§ Exercise objective: Somewhere below are a line with "polynomial of the" and a later line with "the classical statement". Output exactly those lines and all lines between them.

§ Source data:
+===+
import Summits.BirchSwinnertonDyer.BirchSwinnertonDyer.Theorems.SemiOrdinaryEisensteinDescentWildSplitEisensteinInclusionAtThreeStubSaturate
import Summits.BirchSwinnertonDyer.BirchSwinnertonDyer.Theorems.CongruentShaFreeCutUnrSeriesWeierstrass
import Mathlib.RingTheory.PowerSeries.WeierstrassPreparation
import HarnessLib

/-!
# Crux E `WildSplitEisensteinInclusionAtThree` (stmt-BirchSwinnertonDyer-20479), line `birth`: the LEVER in
# WEIERSTRASS currency — `L ∣ 3^k·g for some k` ⟺ the `3`-primitive part `L₀` of `L` divides `g` ⟺ the
# distinguished polynomial `P_L` of `L` divides `g`; hence the lever forces `λ(L) ≤ λ(g)`
# — HELPER (`--supports 20479`), width seat bsd-wall-soed-p1-w2 g0; ROUTE-FREE (no `Theses` import)

Route `SemiOrdinaryEisensteinDescent` (SOED), cell `pub/bsd-wall`. The registered lever
`stub_semiOrdinaryTransferUpToPPower` of crux E concludes, for the PRINCIPAL ideal `I = Ch_Λ(X_(∅,0))·R₀⟦T⟧ = (g)`
(companion file `…LeverCurrency`, `charIdeal_map_eq_span`) and a frame `L`, that `∃ k, L ∣ 3^k·g`
(`…LeverCurrency.lever_span_iff_exists_dvd`). This file reads that statement through the structure theory of
`R₀⟦T⟧` (`R₀ = unrIntegers 3`, a complete DVR with uniformiser `3`: tree `isDiscreteValuationRing_unrIntegers`,
`CongruentShaFreeCutUnrSeriesWeierstrass.isAdicComplete_maximalIdeal`; Mathlib's Weierstrass preparation
`PowerSeries.exists_isWeierstrassFactorization`). Pure commutative algebra; nothing about elliptic curves; no
definition, no named fact, no `sorry`.

* §1 **`3`-content and unit coefficients.** `L₀` has non-zero reduction mod `3` iff some coefficient of `L₀` is a
  unit of `R₀` (`exists_isUnit_coeff_iff_map_residue_ne_zero`); every `L ≠ 0` is `3^μ·L₀` with such an `L₀`
  (`exists_eq_pow_mul_of_ne_zero`, from the tree's `UnrSeries.exists_eq_C_pow_mul_map_residue_ne_zero`), and
  further `L = 3^μ·P·h` with `P` a DISTINGUISHED polynomial and `h` a unit (`exists_eq_pow_mul_distinguished_mul_unit`).
* §2 **LEVER ⟺ `L₀ ∣ g`.** If `L = 3^μ·L₀` and `L₀` has a unit coefficient, then
  `(∃ k, L ∣ 3^k·g) ↔ L₀ ∣ g` (`exists_dvd_pow_mul_iff_primitive_dvd`: saturation at `3`, p545527, one way;
  `k = μ` the other). So the lever ignores exactly the `3`-content `3^μ` of `L` (its `μ`-invariant) and nothing else,
  while the crux's own inclusion `(g) ⊆ (L)` is `L ∣ g` (`Ideal.span_singleton_le_span_singleton`).
* §3 **LEVER ⟺ `P_L ∣ g`.** With `L = 3^μ·P·h` as in §1, `(∃ k, L ∣ 3^k·g) ↔ (P : R₀⟦T⟧) ∣ g`
  (`exists_dvd_pow_mul_iff_distinguished_dvd`) — «the distinguished polynomial of the `p`-adic `L`-function divides
  the characteristic power series», the classical statement of a main-conjecture divisibility "without `μ`".
* §4 **The lever forces `λ(L) ≤ λ(g)`.** A distinguished polynomial dividing another distinguished polynomial (times
  a unit, times a power of `3`) in `R₀⟦T⟧` has smaller degree (`natDegree_le_of_distinguished_dvd`,
  `natDegree_le_of_exists_dvd_pow_mul`): the lever implies the λ-inequality `λ_an ≤ λ_alg`, the converse half of
  the norm-profile DOMINANCE of `…LeverCurrency` §3 (equality of `λ` ⟸ lever + Kolyvagin inclusion).
* §5 **`Σ`-cancellation.** Eisenstein-congruence engines output `Σ`-IMPRIMITIVE inclusions; when both sides carry
  the same non-zero correction factor `P_Σ` it cancels (`exists_dvd_pow_mul_of_mul_dvd`, `dvd_of_mul_dvd_mul`).

HONEST STATUS: crux E is NOT closed; nothing here is progress on the lever's ENGINE (no Eisenstein congruences at
a supercuspidal `π₃` in print); BSD is not proved for any curve. Supports, does not close,
stmt-BirchSwinnertonDyer-20479.

References: [Washington1997] §7.1 (Thm. 7.3, Lemma 7.5; `μ`, `λ`, distinguished polynomials); [SerreLocalFields1979]
Ch. II §5.
-/

set_option autoImplicit false
set_option linter.dupNamespace false -- `Summit.BirchSwinnertonDyer.BirchSwinnertonDyer.Theorems.…` (summit = sub)

noncomputable section

open scoped Classical

namespace Summit.BirchSwinnertonDyer.BirchSwinnertonDyer.Theorems.WildSplitEisensteinInclusionAtThreeLeverWeierstrass

open PowerSeries Literature.NumberTheory.EllipticCurves
  Summit.BirchSwinnertonDyer.Rank1Residual.X2.HidaLimitAlgebra
  Summit.BirchSwinnertonDyer.BirchSwinnertonDyer.Theorems.WildSplitEisensteinInclusionAtThreeSaturate
  Summit.BirchSwinnertonDyer.BirchSwinnertonDyer.Theorems.CongruentShaFreeCutUnrSeriesWeierstrass

/-! ### §1 `3`-content, unit coefficients, Weierstrass decomposition -/

/-- `(3 : R₀⟦T⟧)^μ = C(3^μ)`. [folklore] -/
theorem three_pow_eq_C (μ : ℕ) :
    (3 : UnrSeries 3) ^ μ = PowerSeries.C ((3 : unrIntegers 3) ^ μ) := by
  rw [map_pow, map_ofNat]

/-- `((3 : ℕ) : R₀) = 3`. [folklore] -/
theorem natCast_three : ((3 : ℕ) : unrIntegers 3) = 3 := by norm_num

/-- **Non-zero reduction ⟺ a unit coefficient** (under the DVR structure of `R₀`, maximal ideal `(3)`): `L₀ mod 3 ≠ 0`
in `k⟦T⟧` iff some coefficient of `L₀` is a unit of `R₀`. [folklore] -/
theorem exists_isUnit_coeff_iff_map_residue_ne_zero (L₀ : UnrSeries 3) :
    (∃ n : ℕ, IsUnit (PowerSeries.coeff n L₀)) ↔
      (haveI := isDiscreteValuationRing_unrIntegers (p := 3);
        L₀.map (IsLocalRing.residue (unrIntegers 3)) ≠ 0) := by
  haveI := isDiscreteValuationRing_unrIntegers (p := 3)
  constructor
  · rintro ⟨n, hn⟩ h
    have h1 : PowerSeries.coeff n (L₀.map (IsLocalRing.residue (unrIntegers 3))) = 0 := by rw [h, map_zero]
    rw [PowerSeries.coeff_map] at h1
    exact (IsLocalRing.residue_ne_zero_iff_isUnit _).mpr hn h1
  · intro h
    by_contra hne
    push Not at hne
    apply h
    ext n
    rw [PowerSeries.coeff_map, map_zero]
    by_contra h2
    exact hne n ((IsLocalRing.residue_ne_zero_iff_isUnit _).mp h2)

/-- **`3`-content extraction**: every `L ≠ 0` in `R₀⟦T⟧` is `3^μ·L₀` with `L₀` having a unit coefficient
(`μ = μ(L)`; tree `UnrSeries.exists_eq_C_pow_mul_map_residue_ne_zero`). [cite: Washington1997, §7.1 (Lemma 7.5)] -/
theorem exists_eq_pow_mul_of_ne_zero {L : UnrSeries 3} (hL : L ≠ 0) :
    ∃ (μ : ℕ) (L₀ : UnrSeries 3), L = (3 : UnrSeries 3) ^ μ * L₀ ∧ ∃ n : ℕ, IsUnit (PowerSeries.coeff n L₀) := by
  obtain ⟨μ, L₀, hμ, hres⟩ := UnrSeries.exists_eq_C_pow_mul_map_residue_ne_zero (p := 3) hL
  refine ⟨μ, L₀, ?_, (exists_isUnit_coeff_iff_map_residue_ne_zero L₀).mpr hres⟩
  rw [hμ, three_pow_eq_C, natCast_three]

/-- **Weierstrass decomposition in `R₀⟦T⟧`**: every `L ≠ 0` is `3^μ · P · h` with `P ∈ R₀[T]` DISTINGUISHED at `(3)`
(monic, lower coefficients divisible by `3`) and `h` a unit of `R₀⟦T⟧` — `3`-content extraction followed by
Mathlib's Weierstrass preparation over the complete local ring `R₀` (tree `isAdicComplete_maximalIdeal`).
`deg P = λ(L)`, `μ = μ(L)`. [cite: Washington1997, §7.1 (Thm. 7.3)] -/
theorem exists_eq_pow_mul_distinguished_mul_unit {L : UnrSeries 3} (hL : L ≠ 0) :
    ∃ (μ : ℕ) (P : Polynomial (unrIntegers 3)) (h : UnrSeries 3),
      P.IsDistinguishedAt (Ideal.span {(3 : unrIntegers 3)}) ∧ IsUnit h ∧
        L = (3 : UnrSeries 3) ^ μ * ((P : UnrSeries 3) * h) := by
  haveI := isDiscreteValuationRing_unrIntegers (p := 3)
  haveI := isAdicComplete_maximalIdeal (p := 3)
  obtain ⟨μ, L₀, hμ, hres⟩ := UnrSeries.exists_eq_C_pow_mul_map_residue_ne_zero (p := 3) hL
  obtain ⟨P, h, hfac⟩ := PowerSeries.exists_isWeierstrassFactorization hres
  have hmax : IsLocalRing.maximalIdeal (unrIntegers 3) = Ideal.span {(3 : unrIntegers 3)} := by
    rw [maximalIdeal_eq_span_p (p := 3), natCast_three]
  refine ⟨μ, P, h, hmax ▸ hfac.isDistinguishedAt, hfac.isUnit, ?_⟩
  rw [hμ, three_pow_eq_C, natCast_three, hfac.eq_mul]

/-- A distinguished polynomial, seen in `R₀⟦T⟧`, has a unit coefficient (its leading coefficient `1`). [folklore] -/
theorem exists_isUnit_coeff_coe_of_monic {P : Polynomial (unrIntegers 3)} (hP : P.Monic) :
    ∃ n : ℕ, IsUnit (PowerSeries.coeff n (P : UnrSeries 3)) :=
  ⟨P.natDegree, by rw [Polynomial.coeff_coe, hP.coeff_natDegree]; exact isUnit_one⟩

/-- A unit coefficient survives multiplication by a unit of `R₀⟦T⟧` (reduction mod `3` is multiplicative and `k⟦T⟧`
has no zero divisors). [folklore] -/
theorem exists_isUnit_coeff_mul_of_isUnit {L₀ h : UnrSeries 3} (hL₀ : ∃ n : ℕ, IsUnit (PowerSeries.coeff n L₀))
    (hh : IsUnit h) : ∃ n : ℕ, IsUnit (PowerSeries.coeff n (L₀ * h)) := by
  haveI := isDiscreteValuationRing_unrIntegers (p := 3)
  rw [exists_isUnit_coeff_iff_map_residue_ne_zero] at hL₀ ⊢
  rw [map_mul]
  exact mul_ne_zero hL₀ (IsUnit.ne_zero (hh.map _))

/-! ### §2 The lever ⟺ divisibility by the `3`-primitive part -/

/-- **LEVER ⟺ `L₀ ∣ g`.** If `L = 3^μ·L₀` with `L₀` having a unit coefficient, then for every `g`:
`(∃ k, L ∣ 3^k·g) ↔ L₀ ∣ g`. (⟹: `L₀ ∣ 3^k·g`, saturate at `3` — `mem_span_of_pow_three_mul_mem_span`, p545527;
⟸: `k = μ`.) The lever discards exactly the `3`-content `3^{μ(L)}`. [cite: Washington1997, §7.1] -/
theorem exists_dvd_pow_mul_iff_primitive_dvd {L L₀ : UnrSeries 3} {μ : ℕ} (hL : L = (3 : UnrSeries 3) ^ μ * L₀)
    (hL₀ : ∃ n : ℕ, IsUnit (PowerSeries.coeff n L₀)) (g : UnrSeries 3) :
    (∃ k : ℕ, L ∣ (3 : UnrSeries 3) ^ k * g) ↔ L₀ ∣ g := by
  constructor
  · rintro ⟨k, hk⟩
    have h1 : L₀ ∣ (3 : UnrSeries 3) ^ k * g := (Dvd.intro_left _ hL.symm).trans hk
    exact Ideal.mem_span_singleton.mp
      (mem_span_of_pow_three_mul_mem_span L₀ hL₀ k g (Ideal.mem_span_singleton.mpr h1))
  · rintro ⟨q, rfl⟩
    exact ⟨μ, ⟨q, by rw [hL]; ring⟩⟩

/-- **The crux's own inclusion is plain divisibility**: `(g) ⊆ (L) ↔ L ∣ g` (Mathlib), recorded next to the lever's
`L₀ ∣ g` for comparison: crux = lever + `3^{μ(L)} ∣ g/L₀`. [folklore] -/
theorem span_le_span_iff_dvd (g L : UnrSeries 3) :
    Ideal.span ({g} : Set (UnrSeries 3)) ≤ Ideal.span {L} ↔ L ∣ g :=
  Ideal.span_singleton_le_span_singleton

/-- With `μ(L) = 0` (`L` itself has a unit coefficient) the lever and the crux's inclusion coincide:
`(∃ k, L ∣ 3^k·g) ↔ L ∣ g`. [cite: Washington1997, §7.1] -/
theorem exists_dvd_pow_mul_iff_dvd_of_exists_isUnit_coeff {L : UnrSeries 3}
    (hL : ∃ n : ℕ, IsUnit (PowerSeries.coeff n L)) (g : UnrSeries 3) :
    (∃ k : ℕ, L ∣ (3 : UnrSeries 3) ^ k * g) ↔ L ∣ g :=
  exists_dvd_pow_mul_iff_primitive_dvd (μ := 0) (by rw [pow_zero, one_mul]) hL g

/-! ### §3 The lever ⟺ divisibility by the distinguished polynomial -/

/-- **LEVER ⟺ `P_L ∣ g`.** If `L = 3^μ·P·h` with `P` monic (e.g. distinguished) and `h` a unit of `R₀⟦T⟧`, then
`(∃ k, L ∣ 3^k·g) ↔ (P : R₀⟦T⟧) ∣ g`: «the distinguished polynomial of `L` divides the characteristic power
series» — the classical form of a main-conjecture divisibility without its `μ`-part.
[cite: Washington1997, §7.1 (Thm. 7.3)] -/
theorem exists_dvd_pow_mul_iff_distinguished_dvd {L h : UnrSeries 3} {P : Polynomial (unrIntegers 3)} {μ : ℕ}
    (hL : L = (3 : UnrSeries 3) ^ μ * ((P : UnrSeries 3) * h)) (hP : P.Monic) (hh : IsUnit h)
    (g : UnrSeries 3) :
    (∃ k : ℕ, L ∣ (3 : UnrSeries 3) ^ k * g) ↔ (P : UnrSeries 3) ∣ g := by
  rw [exists_dvd_pow_mul_iff_primitive_dvd hL
    (exists_isUnit_coeff_mul_of_isUnit (exists_isUnit_coeff_coe_of_monic hP) hh) g]
  obtain ⟨u, rfl⟩ := hh
  exact Units.mul_right_dvd

/-! ### §4 The lever forces `λ(L) ≤ λ(g)` -/

/-- **Distinguished ∣ distinguished ⟹ degree inequality.** If `P`, `Q ∈ R₀[T]` are distinguished at `(3)` and
`(P : R₀⟦T⟧) ∣ (Q : R₀⟦T⟧)`, then `deg P ≤ deg Q`: reduce mod `3`, where `P ↦ T^{deg P}`, `Q ↦ T^{deg Q}`, and
compare `T`-orders in `k⟦T⟧`. [cite: Washington1997, §7.1] -/
theorem natDegree_le_of_distinguished_dvd {P Q : Polynomial (unrIntegers 3)}
    (hP : P.IsDistinguishedAt (Ideal.span {(3 : unrIntegers 3)}))
    (hQ : Q.IsDistinguishedAt (Ideal.span {(3 : unrIntegers 3)}))
    (hdvd : (P : UnrSeries 3) ∣ (Q : UnrSeries 3)) : P.natDegree ≤ Q.natDegree := by
  obtain ⟨r, hr⟩ := hdvd
  set I : Ideal (unrIntegers 3) := Ideal.span {(3 : unrIntegers 3)} with hI
  -- the residue ring `k = R₀/(3)` is non-trivial
  have h3 : Prime (3 : unrIntegers 3) := prime_three_unrIntegers
  haveI : I.IsPrime := (Ideal.span_singleton_prime h3.ne_zero).mpr h3
  haveI : Nontrivial (unrIntegers 3 ⧸ I) := Ideal.Quotient.nontrivial_iff.mpr Ideal.IsPrime.ne_top'
  -- reduce `Q = P * r` modulo `3`
  have hred : (PowerSeries.X : PowerSeries (unrIntegers 3 ⧸ I)) ^ Q.natDegree =
      PowerSeries.X ^ P.natDegree * r.map (Ideal.Quotient.mk I) := by
    have h := congrArg (PowerSeries.map (Ideal.Quotient.mk I)) hr
    rw [map_mul, ← Polynomial.polynomial_map_coe, ← Polynomial.polynomial_map_coe, hP.map_eq_X_pow,
      hQ.map_eq_X_pow, Polynomial.coe_pow, Polynomial.coe_pow, Polynomial.coe_X] at h
    exact h
  -- compare orders
  have hord := PowerSeries.le_order_mul ((PowerSeries.X : PowerSeries (unrIntegers 3 ⧸ I)) ^ P.natDegree)
    (r.map (Ideal.Quotient.mk I))
  rw [← hred, PowerSeries.order_X_pow, PowerSeries.order_X_pow] at hord
  have h2 : (P.natDegree : ℕ∞) ≤ (Q.natDegree : ℕ∞) := le_trans le_self_add hord
  exact_mod_cast h2

/-- **LEVER ⟹ `λ(L) ≤ λ(g)`.** With Weierstrass decompositions `L = 3^μ·P·h` and `g = 3^ν·Q·h'` (`P`, `Q`
distinguished, `h`, `h'` units; `deg P = λ(L)`, `deg Q = λ(g)`): if `L ∣ 3^k·g` for some `k` then `deg P ≤ deg Q`.
(`P ∣ g = 3^ν·Q·h'` by §3; saturate `P ∣ 3^ν·(Q·h')` at `3` — `P` is monic —; drop the unit `h'`; §4.) So the
lever carries the λ-inequality `λ_an ≤ λ_alg`; with the Kolyvagin inclusion it is the λ-EQUALITY.
[cite: Washington1997, §7.1] -/
theorem natDegree_le_of_exists_dvd_pow_mul {L h g h' : UnrSeries 3} {P Q : Polynomial (unrIntegers 3)} {μ ν : ℕ}
    (hL : L = (3 : UnrSeries 3) ^ μ * ((P : UnrSeries 3) * h))
    (hP : P.IsDistinguishedAt (Ideal.span {(3 : unrIntegers 3)})) (hh : IsUnit h)
    (hg : g = (3 : UnrSeries 3) ^ ν * ((Q : UnrSeries 3) * h'))
    (hQ : Q.IsDistinguishedAt (Ideal.span {(3 : unrIntegers 3)})) (hh' : IsUnit h')
    (hlever : ∃ k : ℕ, L ∣ (3 : UnrSeries 3) ^ k * g) : P.natDegree ≤ Q.natDegree := by
  have hPg : (P : UnrSeries 3) ∣ g := (exists_dvd_pow_mul_iff_distinguished_dvd hL hP.monic hh g).mp hlever
  -- `P ∣ 3^ν · (Q · h')`, saturate at `3`
  have hPQh : (P : UnrSeries 3) ∣ (Q : UnrSeries 3) * h' := by
    rw [hg] at hPg
    exact Ideal.mem_span_singleton.mp (mem_span_of_pow_three_mul_mem_span (P : UnrSeries 3)
      (exists_isUnit_coeff_coe_of_monic hP.monic) ν _ (Ideal.mem_span_singleton.mpr hPg))
  -- drop the unit `h'`
  have hPQ : (P : UnrSeries 3) ∣ (Q : UnrSeries 3) := by
    obtain ⟨u, rfl⟩ := hh'
    exact Units.dvd_mul_right.mp hPQh
  exact natDegree_le_of_distinguished_dvd hP hQ hPQ

/-! ### §5 `Σ`-cancellation -/

/-- **Cancellation of a common non-zero factor, integral form**: `L·c ∣ g·c`, `c ≠ 0` ⟹ `L ∣ g` (`R₀⟦T⟧` is a
domain). In use: `c = ∏_{w ∈ Σ}` (anticyclotomic Euler factors), the same on the algebraic and the analytic side of
a `Σ`-imprimitive main-conjecture inclusion. [folklore] -/
theorem dvd_of_mul_dvd_mul {L g c : UnrSeries 3} (hc : c ≠ 0) (h : L * c ∣ g * c) : L ∣ g :=
  (mul_dvd_mul_iff_right hc).mp h

/-- **Cancellation of a common non-zero factor, lever form**: `(∃ k, L·c ∣ 3^k·(g·c))`, `c ≠ 0` ⟹
`∃ k, L ∣ 3^k·g`. [folklore] -/
theorem exists_dvd_pow_mul_of_mul_dvd {L g c : UnrSeries 3} (hc : c ≠ 0)
    (h : ∃ k : ℕ, L * c ∣ (3 : UnrSeries 3) ^ k * (g * c)) : ∃ k : ℕ, L ∣ (3 : UnrSeries 3) ^ k * g := by
  obtain ⟨k, hk⟩ := h
  refine ⟨k, dvd_of_mul_dvd_mul hc ?_⟩
  rwa [mul_assoc]

end Summit.BirchSwinnertonDyer.BirchSwinnertonDyer.Theorems.WildSplitEisensteinInclusionAtThreeLeverWeierstrass

end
+===+
§ Exercise solution:
  (`exists_dvd_pow_mul_iff_distinguished_dvd`) — «the distinguished polynomial of the `p`-adic `L`-function divides
  the characteristic power series», the classical statement of a main-conjecture divisibility "without `μ`".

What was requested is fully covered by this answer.